## Try it
All that should be output is the block of lines below from the line with "cons F L ih =>" to the line with "List.prod_nonneg fun x hx => by", both included, exactly as written.
┌──
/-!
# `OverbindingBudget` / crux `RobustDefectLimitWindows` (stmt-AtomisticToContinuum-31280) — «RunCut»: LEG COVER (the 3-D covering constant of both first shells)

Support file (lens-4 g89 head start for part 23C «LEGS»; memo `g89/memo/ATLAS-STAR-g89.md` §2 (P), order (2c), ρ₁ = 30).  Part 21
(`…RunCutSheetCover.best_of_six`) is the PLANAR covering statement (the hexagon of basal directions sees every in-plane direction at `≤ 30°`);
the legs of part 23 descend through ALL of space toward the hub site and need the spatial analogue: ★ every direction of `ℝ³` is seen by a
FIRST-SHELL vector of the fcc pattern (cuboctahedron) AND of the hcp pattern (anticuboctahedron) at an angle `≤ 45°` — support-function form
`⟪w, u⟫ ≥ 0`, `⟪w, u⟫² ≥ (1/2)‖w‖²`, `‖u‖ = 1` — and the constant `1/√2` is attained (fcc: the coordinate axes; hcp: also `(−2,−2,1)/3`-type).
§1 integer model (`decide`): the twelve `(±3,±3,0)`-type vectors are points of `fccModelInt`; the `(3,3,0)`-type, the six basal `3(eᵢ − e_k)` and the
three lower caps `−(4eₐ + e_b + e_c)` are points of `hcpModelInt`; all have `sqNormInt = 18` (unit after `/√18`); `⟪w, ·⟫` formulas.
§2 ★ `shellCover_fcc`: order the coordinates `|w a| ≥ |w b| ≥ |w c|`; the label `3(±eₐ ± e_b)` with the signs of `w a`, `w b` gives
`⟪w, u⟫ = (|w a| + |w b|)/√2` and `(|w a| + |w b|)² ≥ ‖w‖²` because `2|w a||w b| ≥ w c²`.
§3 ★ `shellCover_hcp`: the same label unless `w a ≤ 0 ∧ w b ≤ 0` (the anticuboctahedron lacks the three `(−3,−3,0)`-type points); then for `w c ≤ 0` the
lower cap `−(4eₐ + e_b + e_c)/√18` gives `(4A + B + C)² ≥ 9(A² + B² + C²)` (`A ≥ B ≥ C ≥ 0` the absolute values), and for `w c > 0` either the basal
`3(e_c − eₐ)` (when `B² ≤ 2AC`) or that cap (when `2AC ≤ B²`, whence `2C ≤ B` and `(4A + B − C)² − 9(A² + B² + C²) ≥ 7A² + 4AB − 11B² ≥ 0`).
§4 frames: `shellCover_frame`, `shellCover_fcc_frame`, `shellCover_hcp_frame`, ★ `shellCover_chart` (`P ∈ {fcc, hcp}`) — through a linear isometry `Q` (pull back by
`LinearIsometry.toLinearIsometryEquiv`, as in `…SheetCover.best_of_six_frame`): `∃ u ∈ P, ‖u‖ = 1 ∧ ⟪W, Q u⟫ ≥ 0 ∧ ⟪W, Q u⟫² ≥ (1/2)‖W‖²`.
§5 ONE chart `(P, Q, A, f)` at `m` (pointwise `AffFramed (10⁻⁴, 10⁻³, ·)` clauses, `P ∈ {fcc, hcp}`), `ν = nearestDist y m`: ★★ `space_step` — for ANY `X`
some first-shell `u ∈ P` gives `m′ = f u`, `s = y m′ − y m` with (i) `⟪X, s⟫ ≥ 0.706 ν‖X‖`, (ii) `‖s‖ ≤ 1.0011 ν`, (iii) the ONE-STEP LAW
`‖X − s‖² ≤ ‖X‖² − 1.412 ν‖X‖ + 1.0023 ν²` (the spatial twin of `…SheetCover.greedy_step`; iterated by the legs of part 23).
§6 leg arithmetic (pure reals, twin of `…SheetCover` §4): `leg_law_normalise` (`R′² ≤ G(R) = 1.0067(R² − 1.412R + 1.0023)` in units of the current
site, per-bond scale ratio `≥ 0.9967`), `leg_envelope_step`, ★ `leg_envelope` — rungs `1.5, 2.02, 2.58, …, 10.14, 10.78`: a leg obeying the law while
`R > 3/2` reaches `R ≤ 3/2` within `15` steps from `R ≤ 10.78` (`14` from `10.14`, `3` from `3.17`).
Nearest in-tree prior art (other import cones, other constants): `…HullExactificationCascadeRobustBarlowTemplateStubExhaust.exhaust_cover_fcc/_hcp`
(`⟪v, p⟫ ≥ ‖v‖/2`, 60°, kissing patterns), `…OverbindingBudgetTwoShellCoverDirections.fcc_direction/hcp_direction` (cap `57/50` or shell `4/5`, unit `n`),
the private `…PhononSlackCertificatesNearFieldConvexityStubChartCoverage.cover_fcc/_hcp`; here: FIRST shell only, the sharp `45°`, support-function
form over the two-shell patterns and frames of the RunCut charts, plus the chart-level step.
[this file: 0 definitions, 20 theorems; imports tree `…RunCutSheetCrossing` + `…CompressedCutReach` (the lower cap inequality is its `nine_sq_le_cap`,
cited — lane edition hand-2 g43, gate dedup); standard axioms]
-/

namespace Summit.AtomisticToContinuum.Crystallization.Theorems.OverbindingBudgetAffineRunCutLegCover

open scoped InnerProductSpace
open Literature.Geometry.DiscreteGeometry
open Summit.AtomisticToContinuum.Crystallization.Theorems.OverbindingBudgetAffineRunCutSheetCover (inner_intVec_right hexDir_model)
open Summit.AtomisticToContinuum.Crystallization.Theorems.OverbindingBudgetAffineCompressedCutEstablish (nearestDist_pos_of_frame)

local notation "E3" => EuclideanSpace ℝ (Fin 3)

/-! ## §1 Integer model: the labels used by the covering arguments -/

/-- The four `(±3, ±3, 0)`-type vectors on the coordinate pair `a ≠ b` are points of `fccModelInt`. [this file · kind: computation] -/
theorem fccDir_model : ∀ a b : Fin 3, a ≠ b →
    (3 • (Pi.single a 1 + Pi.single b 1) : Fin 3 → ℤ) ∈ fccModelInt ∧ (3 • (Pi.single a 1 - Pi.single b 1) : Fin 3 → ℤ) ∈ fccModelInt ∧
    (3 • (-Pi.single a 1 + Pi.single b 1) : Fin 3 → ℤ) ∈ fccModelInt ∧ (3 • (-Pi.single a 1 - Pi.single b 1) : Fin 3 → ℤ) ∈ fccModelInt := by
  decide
└──
┌──
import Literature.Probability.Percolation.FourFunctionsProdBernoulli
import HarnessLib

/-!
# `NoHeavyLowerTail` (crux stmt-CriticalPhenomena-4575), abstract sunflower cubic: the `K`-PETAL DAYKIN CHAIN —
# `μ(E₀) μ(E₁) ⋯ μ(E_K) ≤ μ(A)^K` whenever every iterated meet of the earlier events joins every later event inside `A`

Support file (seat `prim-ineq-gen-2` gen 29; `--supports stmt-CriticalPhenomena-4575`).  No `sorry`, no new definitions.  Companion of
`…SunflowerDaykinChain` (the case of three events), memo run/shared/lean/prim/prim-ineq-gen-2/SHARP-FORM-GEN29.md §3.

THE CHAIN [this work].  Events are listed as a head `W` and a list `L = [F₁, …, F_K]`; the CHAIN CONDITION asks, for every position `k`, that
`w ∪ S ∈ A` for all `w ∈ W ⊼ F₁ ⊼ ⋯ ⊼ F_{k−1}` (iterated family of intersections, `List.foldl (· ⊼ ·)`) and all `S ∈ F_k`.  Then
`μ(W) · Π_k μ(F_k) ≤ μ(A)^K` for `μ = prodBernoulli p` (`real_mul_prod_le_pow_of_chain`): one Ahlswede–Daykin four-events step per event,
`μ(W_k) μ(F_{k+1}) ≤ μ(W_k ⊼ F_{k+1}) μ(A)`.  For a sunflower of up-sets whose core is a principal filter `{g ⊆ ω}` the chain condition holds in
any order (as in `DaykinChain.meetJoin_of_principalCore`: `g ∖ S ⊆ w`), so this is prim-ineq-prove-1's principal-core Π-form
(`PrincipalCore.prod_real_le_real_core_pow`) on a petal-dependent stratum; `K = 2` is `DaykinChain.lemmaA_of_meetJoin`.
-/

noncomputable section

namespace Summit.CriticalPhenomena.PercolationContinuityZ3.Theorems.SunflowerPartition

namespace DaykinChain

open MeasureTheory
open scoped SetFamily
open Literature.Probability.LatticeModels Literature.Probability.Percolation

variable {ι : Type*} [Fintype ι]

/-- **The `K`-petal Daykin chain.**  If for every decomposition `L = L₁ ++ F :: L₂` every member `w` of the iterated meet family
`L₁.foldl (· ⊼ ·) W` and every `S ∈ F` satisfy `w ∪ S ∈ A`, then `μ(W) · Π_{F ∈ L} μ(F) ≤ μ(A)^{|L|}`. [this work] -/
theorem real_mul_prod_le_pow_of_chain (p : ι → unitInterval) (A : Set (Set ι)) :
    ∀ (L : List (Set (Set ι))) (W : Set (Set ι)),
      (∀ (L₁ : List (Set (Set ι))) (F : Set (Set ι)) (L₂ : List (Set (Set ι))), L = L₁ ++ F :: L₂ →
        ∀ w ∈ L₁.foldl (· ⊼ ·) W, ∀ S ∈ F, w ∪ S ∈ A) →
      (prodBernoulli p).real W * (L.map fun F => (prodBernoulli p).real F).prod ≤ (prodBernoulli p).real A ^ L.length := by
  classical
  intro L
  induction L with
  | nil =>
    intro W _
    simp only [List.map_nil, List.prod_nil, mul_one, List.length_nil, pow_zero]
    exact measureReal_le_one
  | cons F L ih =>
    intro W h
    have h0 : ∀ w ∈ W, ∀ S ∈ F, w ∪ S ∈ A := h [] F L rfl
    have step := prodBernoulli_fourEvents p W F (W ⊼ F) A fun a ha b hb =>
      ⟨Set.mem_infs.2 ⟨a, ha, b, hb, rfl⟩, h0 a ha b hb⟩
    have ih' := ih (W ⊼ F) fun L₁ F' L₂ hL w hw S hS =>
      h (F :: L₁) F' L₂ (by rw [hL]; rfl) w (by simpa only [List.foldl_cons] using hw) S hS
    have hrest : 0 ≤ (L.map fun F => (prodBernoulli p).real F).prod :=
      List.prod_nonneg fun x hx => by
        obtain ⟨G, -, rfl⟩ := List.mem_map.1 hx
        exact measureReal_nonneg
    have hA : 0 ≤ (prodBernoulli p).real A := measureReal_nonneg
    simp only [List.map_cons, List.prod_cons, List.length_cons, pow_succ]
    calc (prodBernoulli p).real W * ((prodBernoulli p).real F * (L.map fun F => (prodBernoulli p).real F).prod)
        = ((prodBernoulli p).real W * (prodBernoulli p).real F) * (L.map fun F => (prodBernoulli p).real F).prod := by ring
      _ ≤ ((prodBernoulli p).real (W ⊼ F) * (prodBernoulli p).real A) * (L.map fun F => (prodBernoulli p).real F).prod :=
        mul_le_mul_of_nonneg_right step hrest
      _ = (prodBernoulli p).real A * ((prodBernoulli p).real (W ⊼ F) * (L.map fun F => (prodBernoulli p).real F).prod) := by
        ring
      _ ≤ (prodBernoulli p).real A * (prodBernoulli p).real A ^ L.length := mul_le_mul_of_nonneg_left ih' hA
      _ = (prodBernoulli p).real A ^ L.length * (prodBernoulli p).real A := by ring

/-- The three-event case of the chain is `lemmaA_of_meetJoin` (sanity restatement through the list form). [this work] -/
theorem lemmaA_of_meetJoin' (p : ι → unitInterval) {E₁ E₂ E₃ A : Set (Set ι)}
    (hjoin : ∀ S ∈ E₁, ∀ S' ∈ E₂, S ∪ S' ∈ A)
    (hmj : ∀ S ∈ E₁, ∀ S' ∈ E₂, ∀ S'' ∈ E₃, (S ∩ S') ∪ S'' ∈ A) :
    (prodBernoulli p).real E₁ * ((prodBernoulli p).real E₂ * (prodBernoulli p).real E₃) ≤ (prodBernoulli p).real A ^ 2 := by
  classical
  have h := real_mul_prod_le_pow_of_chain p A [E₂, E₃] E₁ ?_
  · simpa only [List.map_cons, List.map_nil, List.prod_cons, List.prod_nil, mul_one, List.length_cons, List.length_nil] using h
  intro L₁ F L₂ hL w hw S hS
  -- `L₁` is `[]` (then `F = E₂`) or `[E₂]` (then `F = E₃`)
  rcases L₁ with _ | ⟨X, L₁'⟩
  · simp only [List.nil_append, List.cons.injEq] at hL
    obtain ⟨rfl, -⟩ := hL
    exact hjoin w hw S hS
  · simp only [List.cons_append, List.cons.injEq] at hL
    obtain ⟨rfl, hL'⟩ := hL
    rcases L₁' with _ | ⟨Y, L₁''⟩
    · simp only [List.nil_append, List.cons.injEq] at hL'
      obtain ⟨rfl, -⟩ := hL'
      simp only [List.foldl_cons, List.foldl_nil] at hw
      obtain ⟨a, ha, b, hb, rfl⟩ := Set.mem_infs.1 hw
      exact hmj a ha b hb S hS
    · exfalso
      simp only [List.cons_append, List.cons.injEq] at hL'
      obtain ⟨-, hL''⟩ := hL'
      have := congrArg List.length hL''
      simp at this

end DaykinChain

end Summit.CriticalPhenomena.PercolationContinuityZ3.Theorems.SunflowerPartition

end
└──
┌──
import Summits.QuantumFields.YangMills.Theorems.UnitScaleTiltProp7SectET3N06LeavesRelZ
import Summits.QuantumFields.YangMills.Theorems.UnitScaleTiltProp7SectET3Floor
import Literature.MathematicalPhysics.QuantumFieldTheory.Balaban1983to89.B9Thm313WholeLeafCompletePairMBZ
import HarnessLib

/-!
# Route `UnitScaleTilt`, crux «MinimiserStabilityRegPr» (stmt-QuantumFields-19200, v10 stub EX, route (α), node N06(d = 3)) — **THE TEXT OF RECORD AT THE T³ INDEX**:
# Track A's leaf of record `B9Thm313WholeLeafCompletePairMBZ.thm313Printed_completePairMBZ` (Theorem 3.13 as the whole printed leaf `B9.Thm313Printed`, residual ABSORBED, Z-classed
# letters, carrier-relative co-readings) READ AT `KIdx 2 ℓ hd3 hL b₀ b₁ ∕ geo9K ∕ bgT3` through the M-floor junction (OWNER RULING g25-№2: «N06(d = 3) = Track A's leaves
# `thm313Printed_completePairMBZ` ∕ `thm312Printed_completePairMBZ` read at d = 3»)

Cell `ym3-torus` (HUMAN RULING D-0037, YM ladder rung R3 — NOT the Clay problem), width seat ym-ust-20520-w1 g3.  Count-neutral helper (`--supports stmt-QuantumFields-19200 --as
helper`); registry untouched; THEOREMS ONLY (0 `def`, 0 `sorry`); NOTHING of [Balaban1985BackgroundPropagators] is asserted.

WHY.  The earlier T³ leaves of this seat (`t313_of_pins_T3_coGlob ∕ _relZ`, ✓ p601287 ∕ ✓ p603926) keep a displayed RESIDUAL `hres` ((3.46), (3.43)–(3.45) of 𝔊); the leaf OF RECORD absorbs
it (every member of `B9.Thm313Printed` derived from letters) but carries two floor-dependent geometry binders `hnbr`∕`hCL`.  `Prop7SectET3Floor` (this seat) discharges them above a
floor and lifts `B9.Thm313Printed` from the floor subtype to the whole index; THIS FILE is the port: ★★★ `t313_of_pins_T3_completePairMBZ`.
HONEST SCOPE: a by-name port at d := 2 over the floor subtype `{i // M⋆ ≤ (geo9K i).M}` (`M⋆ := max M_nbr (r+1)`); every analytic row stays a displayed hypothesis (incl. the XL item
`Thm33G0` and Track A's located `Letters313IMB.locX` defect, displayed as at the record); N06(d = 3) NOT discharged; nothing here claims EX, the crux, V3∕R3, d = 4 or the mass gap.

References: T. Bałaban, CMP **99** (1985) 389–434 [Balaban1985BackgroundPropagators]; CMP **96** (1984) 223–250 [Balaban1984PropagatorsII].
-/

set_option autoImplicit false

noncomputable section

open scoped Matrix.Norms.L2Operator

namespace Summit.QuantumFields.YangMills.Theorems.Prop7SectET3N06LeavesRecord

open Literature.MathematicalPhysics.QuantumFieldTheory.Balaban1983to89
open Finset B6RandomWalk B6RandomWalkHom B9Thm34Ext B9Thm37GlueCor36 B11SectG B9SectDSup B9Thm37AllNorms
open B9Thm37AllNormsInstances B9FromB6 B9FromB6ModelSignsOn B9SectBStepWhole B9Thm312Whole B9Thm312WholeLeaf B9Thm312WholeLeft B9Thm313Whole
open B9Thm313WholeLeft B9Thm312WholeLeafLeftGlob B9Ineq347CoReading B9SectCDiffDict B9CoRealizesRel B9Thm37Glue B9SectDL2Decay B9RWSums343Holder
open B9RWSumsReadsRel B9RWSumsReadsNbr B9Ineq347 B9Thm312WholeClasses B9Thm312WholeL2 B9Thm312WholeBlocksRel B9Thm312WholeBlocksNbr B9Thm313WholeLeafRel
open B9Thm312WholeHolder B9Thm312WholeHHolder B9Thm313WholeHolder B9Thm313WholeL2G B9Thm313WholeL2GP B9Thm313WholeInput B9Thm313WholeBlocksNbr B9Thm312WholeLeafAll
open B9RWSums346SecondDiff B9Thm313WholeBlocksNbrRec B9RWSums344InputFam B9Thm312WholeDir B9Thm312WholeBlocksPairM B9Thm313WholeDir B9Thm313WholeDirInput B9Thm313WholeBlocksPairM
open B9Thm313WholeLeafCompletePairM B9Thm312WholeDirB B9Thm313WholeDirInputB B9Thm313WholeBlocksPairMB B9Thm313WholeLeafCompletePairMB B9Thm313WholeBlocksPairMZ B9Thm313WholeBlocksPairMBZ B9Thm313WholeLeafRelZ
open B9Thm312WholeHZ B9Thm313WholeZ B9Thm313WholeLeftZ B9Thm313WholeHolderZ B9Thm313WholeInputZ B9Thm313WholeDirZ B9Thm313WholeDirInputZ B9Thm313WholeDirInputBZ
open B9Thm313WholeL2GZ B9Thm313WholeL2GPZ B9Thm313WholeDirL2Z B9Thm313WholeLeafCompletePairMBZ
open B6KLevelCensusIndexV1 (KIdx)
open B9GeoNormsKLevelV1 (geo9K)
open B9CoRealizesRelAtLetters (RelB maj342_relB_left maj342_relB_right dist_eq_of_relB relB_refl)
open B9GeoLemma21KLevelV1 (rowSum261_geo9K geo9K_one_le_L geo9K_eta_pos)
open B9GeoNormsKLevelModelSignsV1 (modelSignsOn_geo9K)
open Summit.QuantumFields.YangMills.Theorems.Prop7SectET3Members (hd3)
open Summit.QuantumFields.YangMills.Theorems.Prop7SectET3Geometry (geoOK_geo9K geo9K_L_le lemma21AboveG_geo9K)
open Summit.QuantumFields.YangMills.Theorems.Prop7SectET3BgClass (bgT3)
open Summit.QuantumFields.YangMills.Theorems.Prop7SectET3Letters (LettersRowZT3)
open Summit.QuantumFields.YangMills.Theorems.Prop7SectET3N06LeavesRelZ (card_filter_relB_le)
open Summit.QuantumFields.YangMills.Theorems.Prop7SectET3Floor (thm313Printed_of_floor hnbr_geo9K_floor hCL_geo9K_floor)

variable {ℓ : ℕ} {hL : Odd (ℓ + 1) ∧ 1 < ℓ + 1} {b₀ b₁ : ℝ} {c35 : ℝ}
└──
## Task output
  | cons F L ih =>
    intro W h
    have h0 : ∀ w ∈ W, ∀ S ∈ F, w ∪ S ∈ A := h [] F L rfl
    have step := prodBernoulli_fourEvents p W F (W ⊼ F) A fun a ha b hb =>
      ⟨Set.mem_infs.2 ⟨a, ha, b, hb, rfl⟩, h0 a ha b hb⟩
    have ih' := ih (W ⊼ F) fun L₁ F' L₂ hL w hw S hS =>
      h (F :: L₁) F' L₂ (by rw [hL]; rfl) w (by simpa only [List.foldl_cons] using hw) S hS
    have hrest : 0 ≤ (L.map fun F => (prodBernoulli p).real F).prod :=
      List.prod_nonneg fun x hx => by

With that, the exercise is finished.